══ PROVIDED ENTRIES ══

/-- **Under the Stage-₉ reading of the §2-form clause** — `Sect2Form k ↔ (ρ_k = eval rep_k ∧ Laws rep_k)` (`hS9`, NODE 00's `S218 p k ρ :↔ ρ =
eval rep_k ∧ Laws rep_k` read at `ρ_k`) with the densities of record DEFINED as `ρ_k = eval rep_k` (`hρ`) — the clause IS the law of the carried
representation. [cite: Balaban1988Convergent, (2.18) p.257 and Thm 1 p.262 (bookkeeping)] -/
theorem sect2Form_iff_laws_of_eval (hρ : ∀ k, (w.C P).ρ k = eval k (rep k))
    (hS9 : ∀ k, k ≤ P.K → ((w.C P).Sect2Form k ↔ ((w.C P).ρ k = eval k (rep k) ∧ Laws k (rep k)))) (k : ℕ) (hk : k ≤ P.K) :
    (w.C P).Sect2Form k ↔ Laws k (rep k) := by
  rw [hS9 k hk]
  exact ⟨fun h => h.2, fun h => ⟨hρ k, h⟩⟩

/-- … so N11's CONCLUSION `densitiesDescribed` at such a run IS «every carried representation obeys the laws», `∀ k ≤ K, Laws k (rep k)` — no
longer closable by a trivially true format (the vacuity audit A4 for N11 at Stage ₉, kernel form). [cite: Balaban1988Convergent, Thm 1 p.262 (bookkeeping)] -/
theorem densitiesDescribed_iff_laws (hρ : ∀ k, (w.C P).ρ k = eval k (rep k))
    (hS9 : ∀ k, k ≤ P.K → ((w.C P).Sect2Form k ↔ ((w.C P).ρ k = eval k (rep k) ∧ Laws k (rep k)))) :
    (leavesP w P).densitiesDescribed ↔ ∀ k, k ≤ P.K → Laws k (rep k) := by
  show (∀ k, k ≤ P.K → (w.C P).Sect2Form k) ↔ _
  exact forall₂_congr fun k hk => sect2Form_iff_laws_of_eval w P rep Laws eval hρ hS9 k hk

/-- **N11 OVER A REPRESENTED TOWER UNDER THE STAGE-₉ READING** (`ρ_k = eval rep_k`, `Sect2Form k ↔ ρ_k = eval rep_k ∧ Laws rep_k`): `Dag.B14_main
(leavesP w P)` from EXACTLY the three printed slots (S0), (S1), (𝐑) of `b14_main_of_repTower` — no pin remains on the §2-form side.  The shape
NODE 00's `datumOfRepTower` instantiates (`hρ`, `hS9`, `hsucc` by `rfl`∕`Iff.rfl`). [cite: Balaban1988Convergent, Thm 1 p.262; Theorem p.245; (0.2) and p.244] -/
theorem b14_main_of_repTower_eval (hsucc : ∀ k, rep (k + 1) = Rstep k (Tstep k (rep k)))
    (hρ : ∀ k, (w.C P).ρ k = eval k (rep k))
    (hS9 : ∀ k, k ≤ P.K → ((w.C P).Sect2Form k ↔ ((w.C P).ρ k = eval k (rep k) ∧ Laws k (rep k))))
    (h0 : (leavesP w P).smallCouplings → Laws 0 (rep 0))
    (hT : (leavesP w P).b7 → (leavesP w P).b8 → (leavesP w P).b9 → (leavesP w P).b10 → (leavesP w P).b11 →
      (leavesP w P).smallCouplings → (leavesP w P).smallFieldInductive → (leavesP w P).flowControl →
        ∀ k, k < P.K → Laws k (rep k) → LawsT k (Tstep k (rep k)))
    (hR : (leavesP w P).rOperation → ∀ k, k < P.K → ∀ r : Rep (k + 1), LawsT k r → Laws (k + 1) (Rstep k r)) :
    Dag.B14_main (leavesP w P) :=
  b14_main_of_repTower w P rep Tstep Rstep Laws LawsT hsucc
    (fun k hk h => (sect2Form_iff_laws_of_eval w P rep Laws eval hρ hS9 k hk).2 h) h0 hT hR

/-- Conversely, under the Stage-₉ reading N11 at `(w, P)` YIELDS the laws along the tower whenever its antecedents hold: the node's content is
exactly law-preservation (located, for the planner's `stub_N11` text over Stage ₉). [cite: Balaban1988Convergent, Thm 1 p.262 (bookkeeping)] -/
theorem laws_of_b14_main_eval (hρ : ∀ k, (w.C P).ρ k = eval k (rep k))
    (hS9 : ∀ k, k ≤ P.K → ((w.C P).Sect2Form k ↔ ((w.C P).ρ k = eval k (rep k) ∧ Laws k (rep k))))
    (h : Dag.B14_main (leavesP w P))
    (h7 : (leavesP w P).b7) (h8 : (leavesP w P).b8) (h9 : (leavesP w P).b9) (h10 : (leavesP w P).b10) (h11 : (leavesP w P).b11)
    (hsf : (leavesP w P).smallCouplings → (leavesP w P).smallFieldInductive)
    (hfc : (leavesP w P).smallCouplings → (leavesP w P).flowControl)
    (hrop : (leavesP w P).rOperation) (hsc : (leavesP w P).smallCouplings) :
    ∀ k, k ≤ P.K → Laws k (rep k) :=
  (densitiesDescribed_iff_laws w P rep Laws eval hρ hS9).1 (h h7 h8 h9 h10 h11 hsf hfc hrop hsc)

end RepTower

/-! ## §2. The a.e. bridge to NODE 00's `TrhoOfRecord` (Stage-5 tower integrability; `IsRT`-images agree a.e.) -/

section AEBridge

variable (F : T4Family) (N : ℕ) [NeZero N]

/-- Every density of the Stage-5 record's tower up to the top level is integrable: `ρ_k = densOfRecord₅ θ P k`, `k ≤ P.K` (the assembler's
`RGMachine.integrable_dens` at the machine of the record and the averaging of record, through `dens_machineOfRecord₅`).
[cite: Balaban1988Convergent, (0.2) p.244 (kernel property of the tower, bookkeeping)] -/
theorem integrable_densOfRecord₅ (θ : Stage5Params F N) (P : B12.RunParams) (k : ℕ) (hk : k ≤ P.K) :
    Integrable (densOfRecord₅ F N θ P k) (fieldMeasure (F.P P.K) k (SU N)) := by
  rw [← dens_machineOfRecord₅]
  exact (machineOfRecord₅ F N θ).integrable_dens (avOfRecord F N) (avOfRecord_measurable F N) (avOfRecord_haarAC F N) P k hk

/-- `Tρ_k` of the Stage-5 record IS a renormalisation transform of `ρ_k` in the tree's push-forward sense `IsRT`, `k < K` (`isRT_TrhoOfRecord` at the
integrable density of record). [cite: Balaban1985Averaging, (10) p.19; Balaban1988Convergent, (0.1)–(0.2) p.244] -/
theorem isRT_TrhoOfRecord_densOfRecord₅ (θ : Stage5Params F N) (P : B12.RunParams) (k : ℕ) (hk : k < P.K) :
    IsRT (avOfRecord F N P.K k).avg (densOfRecord₅ F N θ P k) (TrhoOfRecord F N P.K k (densOfRecord₅ F N θ P k)) :=
  isRT_TrhoOfRecord F N P.K k hk _ (integrable_densOfRecord₅ F N θ P k hk.le)

variable {F N}

/-- **An explicit renormalisation transform agrees a.e. with NODE 00's `TrhoOfRecord`.**  If `ρ'` is an integrable `IsRT`-image of an integrable
step-`k` density `ρ` along the averaging of record, `k < K` — e.g. Stage ₉'s `eval (Tstep rep_k)` once its `IsRT` theorem is proved, or [III]'s
explicit fibre integral (0.1) — then `ρ' =ᵐ TrhoOfRecord F N K k ρ`: both are integrable `IsRT`-images of `ρ` (`T4Spectator.ae_eq_of_isRT_of_isRT`).
The link between the Stage-₉ and Stage-₅C record bases (R437 (1): `₉C` re-bases `₅C`). [cite: Balaban1988Convergent, (0.1) p.244; Balaban1985Averaging, (10) p.19] -/
theorem ae_eq_TrhoOfRecord_of_isRT {K k : ℕ} (hk : k < K) (ρ : Density (F.P K) k (SU N))
    (hρ : Integrable ρ (fieldMeasure (F.P K) k (SU N))) (ρ' : Density (F.P K) (k + 1) (SU N))
    (hρ' : Integrable ρ' (fieldMeasure (F.P K) (k + 1) (SU N))) (hrt : IsRT (avOfRecord F N K k).avg ρ ρ') :
    ρ' =ᵐ[fieldMeasure (F.P K) (k + 1) (SU N)] TrhoOfRecord F N K k ρ :=
  ae_eq_of_isRT_of_isRT hrt (isRT_TrhoOfRecord F N K k hk ρ hρ) hρ' (integrable_TrhoOfRecord F N K k hk ρ hρ)

/-- **A format that does not separate a.e.-equal densities is decided by ANY integrable `IsRT`-image.**  For a predicate `Scorr` on step-`(k+1)`
densities saturated for `fieldMeasure`-a.e. equality (`hsat`) and an integrable step-`k` density `ρ`, `k < K`: if some integrable `IsRT`-image of
`ρ` lies in `Scorr`, so does `TrhoOfRecord F N K k ρ`.  (Over a Stage-5C record this is what makes a T-step slot at `TrhoOfRecord` provable from a
theorem about an explicit T; R437 (3): an a.e. format ALONE is not the repair of record — recorded as the bridge, not as a design.)
[cite: Balaban1988Convergent, Theorem p.245 with (0.1) p.244; Balaban1985Averaging, (10) p.19] -/
theorem scorr_TrhoOfRecord_of_isRT_witness {K k : ℕ} (hk : k < K) (Scorr : Density (F.P K) (k + 1) (SU N) → Prop)
    (hsat : ∀ ρ₁ ρ₂ : Density (F.P K) (k + 1) (SU N), ρ₁ =ᵐ[fieldMeasure (F.P K) (k + 1) (SU N)] ρ₂ → Scorr ρ₁ → Scorr ρ₂)
    (ρ : Density (F.P K) k (SU N)) (hρ : Integrable ρ (fieldMeasure (F.P K) k (SU N)))
    (hw : ∃ ρ' : Density (F.P K) (k + 1) (SU N), Integrable ρ' (fieldMeasure (F.P K) (k + 1) (SU N)) ∧
      IsRT (avOfRecord F N K k).avg ρ ρ' ∧ Scorr ρ') :
    Scorr (TrhoOfRecord F N K k ρ) := by
  obtain ⟨ρ', hi', hrt', hS'⟩ := hw
  exact hsat ρ' _ (ae_eq_TrhoOfRecord_of_isRT hk ρ hρ ρ' hi' hrt') hS'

═══

WHAT TO WORK ON. Find the line with "(rep k)))) (k" in the entries above. Retype it and each line after it, exactly, through the line with "theorem densitiesDescribed_iff_laws (hρ", and stop there.

FINISHED EXERCISE.
    (hS9 : ∀ k, k ≤ P.K → ((w.C P).Sect2Form k ↔ ((w.C P).ρ k = eval k (rep k) ∧ Laws k (rep k)))) (k : ℕ) (hk : k ≤ P.K) :
    (w.C P).Sect2Form k ↔ Laws k (rep k) := by
  rw [hS9 k hk]
  exact ⟨fun h => h.2, fun h => ⟨hρ k, h⟩⟩

/-- … so N11's CONCLUSION `densitiesDescribed` at such a run IS «every carried representation obeys the laws», `∀ k ≤ K, Laws k (rep k)` — no
longer closable by a trivially true format (the vacuity audit A4 for N11 at Stage ₉, kernel form). [cite: Balaban1988Convergent, Thm 1 p.262 (bookkeeping)] -/
theorem densitiesDescribed_iff_laws (hρ : ∀ k, (w.C P).ρ k = eval k (rep k))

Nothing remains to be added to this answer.